3. Planning for Good Data
3.1 Why Planning Matters
Good data demonstrates:
- Relevance — aligned with the research question
- Accuracy — faithfully measured
- Completeness — minimal gaps
- Consistency — uniform formats and coding
Collecting unnecessary or inconsistent variables leads to poor-quality insights and higher cleaning burden.
3.2 From Vague Ideas to Measurable Questions
Vague idea:
“Improve campus transport.”
Analysis purpose:
Examine how student demographics relate to commute burden.
Measurable questions:
- What % of students cycle to campus?
- Do PG students have longer commute times than UG students?
Measurable questions tell you which variables are needed and how to structure the data.
Activity: Question Shuffle
Instructions
- Choose a project idea
- Improve student wellbeing
- Optimise campus resources
- Identify:
- analysis purpose
- refined research question
- Select variables from the list:
Name, Gender, Age, Favourite Snack, Height, Home Country, Steps Walked, Library Usage, Commute Time, Transport Method, Hours Slept, Student Status, Club Participation, Healthy Meals Frequency, Postcode, IMD Score.
Example Solutions
Student Wellbeing
- Purpose: link sleep to social engagement
- Question: Do club-active students sleep more on average?
- Variables: Hours Slept; Club Participation
Resource Equity
- Purpose: assess usage by deprivation
- Question: Do students from low IMD areas visit the library less often?
- Variables: IMD Score; Library Usage
Activity: Sorting Game
Categorise data cards into:
- Primary data (you created it)
- Secondary data (already existed)
- Ambiguous cases (depends on context)
Primary examples:
Surveys you collected; height measurements; observed traffic.
Secondary examples:
Government statistics; downloaded weather data; published research.
Ambiguous:
A friend’s snack preference; a classmate’s dataset; Fitbit challenge uploads.
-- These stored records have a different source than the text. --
/-- **The geometry of the middle range** (`𝓛 ≥ 5`; `n = dr` with `P″₁/T < n ≤ P″₁`): with
`y = P″₁/n`, `Y = P″₂/n`: `1 ≤ y < T < Y ≤ P″₂ < P`, `n < PT⁻²`, `n < P₁`, and `Y = y·P^{0.004}`.
[cite: Zhang2022LandauSiegel, §12 pp.67–71] -/
private theorem mid_facts {D : ℕ} (hℓ5 : 5 ≤ ell D) {n : ℕ} (hn : 1 ≤ n)
    (hlo : P1pp D / bigT D < (n : ℝ)) (hhi : (n : ℝ) ≤ P1pp D) :
    1 ≤ P1pp D / n ∧ P1pp D / n < bigT D ∧ bigT D < P2pp D / n ∧ P2pp D / n ≤ P2pp D ∧
      P2pp D < bigP D ∧ (n : ℝ) < bigP D / bigT D ^ 2 ∧ (n : ℝ) < Skeleton.P1 D ∧
      P2pp D / n = bigP D ^ (0.004 : ℝ) * (P1pp D / n) := by
  have h1 : 1 ≤ ell D := by linarith
  have h0 : 0 < ell D := by linarith
  have hD1 : 1 ≤ Real.log D := by rwa [ell] at h1
  have hℓ3 : 3 ≤ ell D := by linarith
  have hD3 : 3 ≤ Real.log D := by rwa [ell] at hℓ3
  obtain ⟨hDt1, hDt⟩ := D_mul_t0_bounds' h1
  have hP : 0 < bigP D := bigP_pos D
  have hT0 : 0 < bigT D := Real.exp_pos _
  have hn0 : (0 : ℝ) < n := by exact_mod_cast hn
  have hn1 : (1 : ℝ) ≤ n := by exact_mod_cast hn
  have hP1pp : 0 < P1pp D := Sec12D.P1pp_pos hD1
  have hP2pp : 0 < P2pp D := Sec12D.P2pp_pos hD1
  have h11 := ell_rpow_le_sq' h1
  have h7 : (5 : ℝ) ^ 7 ≤ ell D ^ 7 := pow_le_pow_left₀ (by norm_num) hℓ5 7
  have hrp0 : 0 ≤ ell D ^ (1.1 : ℝ) := Real.rpow_nonneg h0.le _
  -- `P″₂ = P^{0.004}·P″₁`
  have hratio : P2pp D = bigP D ^ (0.004 : ℝ) * P1pp D := by
    have := Sec12D.P2pp_div_P1pp (D := D) hD1
    rw [div_eq_iff hP1pp.ne'] at this
    exact this
  -- `T < P^{0.004}`
  have hT4 : bigT D < bigP D ^ (0.004 : ℝ) := by
    rw [bigT, show bigP D ^ (0.004 : ℝ) = Real.exp (0.004 * ell D ^ 9) by
      rw [bigP, ← Real.exp_mul]; ring_nf, Real.exp_lt_exp]
    nlinarith [pow_nonneg h0.le 2]
  refine ⟨?_, ?_, ?_, ?_, ?_, ?_, ?_, ?_⟩
  · rw [le_div_iff₀ hn0, one_mul]; exact hhi
  · rw [div_lt_iff₀ hn0]; rw [div_lt_iff₀ hT0] at hlo; linarith
  · rw [lt_div_iff₀ hn0, hratio]
    calc bigT D * n ≤ bigT D * P1pp D := by gcongr
      _ < bigP D ^ (0.004 : ℝ) * P1pp D := by gcongr
  · exact div_le_self hP2pp.le hn1
  · -- `P″₂ = P^{0.5}·Dt₀ ≤ exp(0.5𝓛⁹ + 520𝓛) < exp(𝓛⁹) = P`
    have h5 : bigP D ^ (0.5 : ℝ) = Real.exp (0.5 * ell D ^ 9) := by
      rw [bigP, ← Real.exp_mul]; ring_nf
    rw [P2pp, h5, mul_assoc]
    calc Real.exp (0.5 * ell D ^ 9) * ((D : ℝ) * t0 D)
        ≤ Real.exp (0.5 * ell D ^ 9) * Real.exp (520 * ell D) := by gcongr
      _ = Real.exp (0.5 * ell D ^ 9 + 520 * ell D) := by rw [← Real.exp_add]
      _ < bigP D := by
          rw [bigP, Real.exp_lt_exp]; nlinarith [pow_nonneg h0.le 2]
  · calc (n : ℝ) ≤ P1pp D := hhi
      _ < P2pp D := by
          rw [hratio]
          have hP1 : 1 < bigP D := by rw [bigP]; exact Real.one_lt_exp_iff.mpr (by positivity)
          have : 1 < bigP D ^ (0.004 : ℝ) := Real.one_lt_rpow hP1 (by norm_num)
          nlinarith
      _ ≤ bigP D / bigT D ^ 2 := Sec12D.P2pp_le_P_div_T_sq hD3
  · -- `n ≤ P″₁ = exp(0.496𝓛⁹)·Dt₀ ≤ exp(0.496𝓛⁹ + 520𝓛) < exp(0.504𝓛⁹) = P₁`
    have h496 : bigP D ^ (0.496 : ℝ) = Real.exp (0.496 * ell D ^ 9) := by
      rw [bigP, ← Real.exp_mul]; ring_nf
    calc (n : ℝ) ≤ P1pp D := hhi
      _ = Real.exp (0.496 * ell D ^ 9) * ((D : ℝ) * t0 D) := by rw [P1pp, h496]; ring
      _ ≤ Real.exp (0.496 * ell D ^ 9) * Real.exp (520 * ell D) := by gcongr
      _ = Real.exp (0.496 * ell D ^ 9 + 520 * ell D) := by rw [← Real.exp_add]
      _ < Skeleton.P1 D := by
          rw [Skeleton.P1, show bigP D ^ (0.504 : ℝ) = Real.exp (0.504 * ell D ^ 9) by
            rw [bigP, ← Real.exp_mul]; ring_nf, Real.exp_lt_exp]
          have h8 : (5 : ℝ) ^ 8 ≤ ell D ^ 8 := pow_le_pow_left₀ (by norm_num) hℓ5 8
          nlinarith
  · rw [hratio]; ring

end Sizes

/-! ### The exact decomposition of `sum122` on the middle range -/

section Decomposition

variable (c' : ℝ) {D : ℕ} (χ : DirichletCharacter ℂ D)

/-- **(12.11), exact decomposition.** For `𝓛 ≥ 5`, `d, r ≥ 1` with `P″₁/T < dr ≤ P″₁`, writing
`n = dr`, `y = P″₁/n`, `Y = P″₂/n`:
`sum122 = (log P₁)⁻¹·( y^{−β₆}·( log(P″₂/P″₁)·Σ_{l<⌈Y⌉} χ(l)ξ₀ⱼ(l;d,r)/l^{1−β₆}
  − Y^{β₆}·Σ_{l<⌈Y⌉} χ(l)ξ₀ⱼ(l;d,r)l⁻¹(Y/l)^{−β₆}log(Y/l) ) − Σ_{l<⌈Y⌉, l≤y} χ(l)ξ₀ⱼ(l;d,r)l⁻¹(l/y)^{β₆}log(l/y) )`
— the second inner sum is the sum of `Skeleton.Lemma84Rel` at `μ = 6`, `x = Y`; the last ("HEAD")
runs over `l ≤ y < T` only. (`ϰ̄₁₃(nl) = (log P₁)⁻¹(l/y)^{β₆}log(l/y)` exactly on `y < l < Y`, zero
elsewhere: `Sec12D.conj_vk13`.) [cite: Zhang2022LandauSiegel, §12 (12.11) p.70; (12.9) p.68] -/
theorem sum122_mid_eq (hℓ5 : 5 ≤ ell D) (j : ℕ) {d r : ℕ} (hd : 1 ≤ d) (hr : 1 ≤ r)
    (hlo : P1pp D / bigT D < ((d * r : ℕ) : ℝ)) (hhi : ((d * r : ℕ) : ℝ) ≤ P1pp D) :
    sum122 c' χ j d r =
      (((Real.log (Skeleton.P1 D))⁻¹ : ℝ) : ℂ) *
        ( ((P1pp D / ((d * r : ℕ) : ℝ) : ℝ) : ℂ) ^ (-beta6 D) *
            ( (Real.log (P2pp D / P1pp D) : ℂ) *
                ∑ l ∈ Finset.Ico 1 ⌈P2pp D / ((d * r : ℕ) : ℝ)⌉₊,
                  χ (l : ZMod D) * xiZero c' D j l d r / (l : ℂ) ^ (1 - beta6 D)
              - ((P2pp D / ((d * r : ℕ) : ℝ) : ℝ) : ℂ) ^ (beta6 D) *
                ∑ l ∈ Finset.Ico 1 ⌈P2pp D / ((d * r : ℕ) : ℝ)⌉₊,
                  χ (l : ZMod D) * xiZero c' D j l d r / (l : ℂ) *
                    ((P2pp D / ((d * r : ℕ) : ℝ) / l : ℝ) : ℂ) ^ (-betaMu D 6) *
                      (Real.log (P2pp D / ((d * r : ℕ) : ℝ) / l) : ℂ) )
          - ∑ l ∈ (Finset.Ico 1 ⌈P2pp D / ((d * r : ℕ) : ℝ)⌉₊).filter
              (fun l : ℕ => (l : ℝ) ≤ P1pp D / ((d * r : ℕ) : ℝ)),
              χ (l : ZMod D) * xiZero c' D j l d r / (l : ℂ) *
                (((l : ℝ) / (P1pp D / ((d * r : ℕ) : ℝ)) : ℝ) : ℂ) ^ (beta6 D) *
                  (Real.log ((l : ℝ) / (P1pp D / ((d * r : ℕ) : ℝ))) : ℂ) ) := by
  classical
  have hdr1 : 1 ≤ d * r := Nat.mul_pos hd hr
  obtain ⟨-, -, -, hYP2, -, -, -, -⟩ := mid_facts hℓ5 hdr1 hlo hhi
  have h1 : 1 ≤ ell D := by linarith
  have hD1 : 1 ≤ Real.log D := by rwa [ell] at h1
  have hP1pp : 0 < P1pp D := Sec12D.P1pp_pos hD1
  have hP2pp : 0 < P2pp D := Sec12D.P2pp_pos hD1
  set n : ℕ := d * r with hn
  have hn0 : (0 : ℝ) < (n : ℝ) := by exact_mod_cast hdr1
  set y : ℝ := P1pp D / (n : ℝ) with hy
  set Y : ℝ := P2pp D / (n : ℝ) with hY
  have hy0 : 0 < y := div_pos hP1pp hn0
  have hY0 : 0 < Y := div_pos hP2pp hn0
  have hβ : betaMu D 6 = beta6 D := by simp [betaMu]
  -- the weight of sum122 and the three auxiliary weights
  set w : ℕ → ℂ := fun l => χ (l : ZMod D) * xiZero c' D j l d r / (l : ℂ) *
    (((l : ℝ) / y : ℝ) : ℂ) ^ (beta6 D) * (Real.log ((l : ℝ) / y) : ℂ) with hw
  set c₀ : ℂ := (((Real.log (Skeleton.P1 D))⁻¹ : ℝ) : ℂ) with hc₀
  -- Step 1: `sum122 = Σ_{l<⌈Y⌉} [y < l]·c₀·w(l)`
  have step1 : sum122 c' χ j d r =
      ∑ l ∈ Finset.Ico 1 ⌈Y⌉₊, (if y < (l : ℝ) then c₀ * w l else 0) := by
    rw [sum122]
    have hsub : Finset.Ico 1 ⌈Y⌉₊ ⊆ Finset.Ico 1 ⌈P2pp D⌉₊ :=
      Finset.Ico_subset_Ico_right (Nat.ceil_mono hYP2)
    rw [← Finset.sum_subset hsub]
    · refine Finset.sum_congr rfl fun l hl => ?_
      rw [Finset.mem_Ico] at hl
      have hl0 : (0 : ℝ) < l := by exact_mod_cast hl.1
      have hlY : (l : ℝ) < Y := Nat.lt_ceil.mp hl.2
      have hcast : ((d * r * l : ℕ) : ℝ) = (n : ℝ) * l := by rw [hn]; push_cast; ring
      have hup : ((d * r * l : ℕ) : ℝ) < P2pp D := by
        rw [hcast]; rw [hY, lt_div_iff₀ hn0] at hlY; linarith
      have hquot : ((d * r * l : ℕ) : ℝ) / P1pp D = (l : ℝ) / y := by
        rw [hcast, hy]; field_simp
      rw [Sec12D.conj_vk13]
      by_cases hyl : y < (l : ℝ)
      · have hlow : P1pp D < ((d * r * l : ℕ) : ℝ) := by
          rw [hcast]; rw [hy, div_lt_iff₀ hn0] at hyl; linarith
        rw [if_pos ⟨hlow, hup⟩, if_pos hyl, hquot]
        simp only [hw, hc₀]
        ring
      · have hlow : ¬ (P1pp D < ((d * r * l : ℕ) : ℝ) ∧ ((d * r * l : ℕ) : ℝ) < P2pp D) := by
          rintro ⟨h1', -⟩
          apply hyl
          rw [hcast] at h1'
          rw [hy, div_lt_iff₀ hn0]; linarith
        rw [if_neg hlow, if_neg hyl]
        simp
    · intro l hl hl'
      rw [Finset.mem_Ico] at hl
      have hlY : Y ≤ (l : ℝ) := by
        by_contra h
        exact hl' (Finset.mem_Ico.mpr ⟨hl.1, Nat.lt_ceil.mpr (not_le.mp h)⟩)
      have hcast : ((d * r * l : ℕ) : ℝ) = (n : ℝ) * l := by rw [hn]; push_cast; ring
      have hup : ¬ (P1pp D < ((d * r * l : ℕ) : ℝ) ∧ ((d * r * l : ℕ) : ℝ) < P2pp D) := by
        rintro ⟨-, h2⟩
        rw [hcast] at h2
        rw [hY, div_le_iff₀ hn0] at hlY
        linarith
      rw [Sec12D.conj_vk13, if_neg hup]
      simp
  -- Step 2: `Σ [y<l] c₀ w = c₀ (Σ w − Σ_{l ≤ y} w)`
  have step2 : ∑ l ∈ Finset.Ico 1 ⌈Y⌉₊, (if y < (l : ℝ) then c₀ * w l else 0) =
      c₀ * (∑ l ∈ Finset.Ico 1 ⌈Y⌉₊, w l -
        ∑ l ∈ (Finset.Ico 1 ⌈Y⌉₊).filter (fun l : ℕ => (l : ℝ) ≤ y), w l) := by
    rw [← Finset.sum_filter, ← Finset.mul_sum]
    congr 1
    have hsplit := Finset.sum_filter_add_sum_filter_not (Finset.Ico 1 ⌈Y⌉₊)
      (fun l : ℕ => y < (l : ℝ)) w
    have hnot : (Finset.Ico 1 ⌈Y⌉₊).filter (fun l : ℕ => ¬ y < (l : ℝ)) =
        (Finset.Ico 1 ⌈Y⌉₊).filter (fun l : ℕ => (l : ℝ) ≤ y) := by
      refine Finset.filter_congr fun l _ => ?_
      exact not_lt
    rw [hnot] at hsplit
    exact eq_sub_of_add_eq hsplit
  -- Step 3: the full sum via `term_split`
  have step3 : ∑ l ∈ Finset.Ico 1 ⌈Y⌉₊, w l =
      ((y : ℝ) : ℂ) ^ (-beta6 D) *
        ( (Real.log (P2pp D / P1pp D) : ℂ) *
            ∑ l ∈ Finset.Ico 1 ⌈Y⌉₊, χ (l : ZMod D) * xiZero c' D j l d r / (l : ℂ) ^ (1 - beta6 D)
          - ((Y : ℝ) : ℂ) ^ (beta6 D) *
            ∑ l ∈ Finset.Ico 1 ⌈Y⌉₊, χ (l : ZMod D) * xiZero c' D j l d r / (l : ℂ) *
              ((Y / l : ℝ) : ℂ) ^ (-betaMu D 6) * (Real.log (Y / l) : ℂ) ) := by
    have hYy' : Real.log (P2pp D / P1pp D) = Real.log (Y / y) := by
      congr 1
      rw [hY, hy]; field_simp
    rw [hYy']
    simp only [mul_sub, Finset.mul_sum]
    rw [← Finset.sum_sub_distrib]
    refine Finset.sum_congr rfl fun l hl => ?_
    rw [Finset.mem_Ico] at hl
    have hl1 : 1 ≤ l := hl.1
    have hl0 : (0 : ℝ) < l := by exact_mod_cast hl.1
    have key := term_split hl0 hy0 hY0 (beta6 D)
    have hdiv := natCast_cpow_div_self hl1 (beta6 D)
    simp only [hw, hβ]
    -- `w l = (χξ₀/l)·[(l/y)^β log(l/y)]`, then `term_split`, then `l^β/l = 1/l^{1−β}`
    calc χ (l : ZMod D) * xiZero c' D j l d r / (l : ℂ) * (((l : ℝ) / y : ℝ) : ℂ) ^ beta6 D *
          (Real.log ((l : ℝ) / y) : ℂ)
        = χ (l : ZMod D) * xiZero c' D j l d r / (l : ℂ) *
            ((((l : ℝ) / y : ℝ) : ℂ) ^ beta6 D * (Real.log ((l : ℝ) / y) : ℂ)) := by ring
      _ = χ (l : ZMod D) * xiZero c' D j l d r / (l : ℂ) *
            (((y : ℝ) : ℂ) ^ (-beta6 D) * ((Real.log (Y / y) : ℂ) * ((l : ℝ) : ℂ) ^ beta6 D -
              ((Y : ℝ) : ℂ) ^ beta6 D * (((Y / l : ℝ) : ℂ) ^ (-beta6 D) * (Real.log (Y / l) : ℂ)))) := by
          rw [key]
      _ = ((y : ℝ) : ℂ) ^ (-beta6 D) * ((Real.log (Y / y) : ℂ) *
              (χ (l : ZMod D) * xiZero c' D j l d r * (((l : ℝ) : ℂ) ^ beta6 D / (l : ℂ)))) -
            ((y : ℝ) : ℂ) ^ (-beta6 D) * (((Y : ℝ) : ℂ) ^ beta6 D *
              (χ (l : ZMod D) * xiZero c' D j l d r / (l : ℂ) * ((Y / l : ℝ) : ℂ) ^ (-beta6 D) *
                (Real.log (Y / l) : ℂ))) := by ring
      _ = _ := by rw [hdiv]; ring
  rw [step1, step2, step3]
5. Trust, Bias, and Fairness
5.1 Common Bias Types
| Sampling bias |
Only surveying morning students |
Misrepresents population |
| Measurement bias |
Using an uncalibrated scale |
Inaccurate estimates |
| Selection bias |
Surveying only volunteers |
Inflated engagement measures |
| Confirmation bias |
Leading questions in satisfaction surveys |
Skewed responses |
5.2 Principles for Fair Data
- Include diverse groups
- Use clear, neutral questions
- Document data collection procedures
- Reflect on missingness and under-representation
Activity: Biased Sampling Game
Each group receives coloured counters representing a student population:
- Pink = female
- Blue = male
Tasks - Estimate % female
- Compute average age of females
- Compare with known full-population statistics
Discussion prompts
- How does sampling error distort estimates?
- Which biases can be reduced, which are unavoidable?
- How can we report uncertainty transparently?
Summary
Key Takeaways
- Know your data source — it affects trust and interpretability.
- Good questions drive efficient, relevant data collection.
- Tools and formats shape data quality and analytical ease.
- Bias is unavoidable but manageable with planning.
- Ethical, transparent data collection strengthens research validity.
Python Link
Primary & Secondary Data
Use pandas to import CSV, Excel, JSON, or API data.
Planning for Good Data
Filtering, selecting and restructuring DataFrames.
Tools & Formats
Reading/writing CSV, JSON, XLSX.
Trust & Fairness
Identifying missingness, imbalance and bias using summary statistics.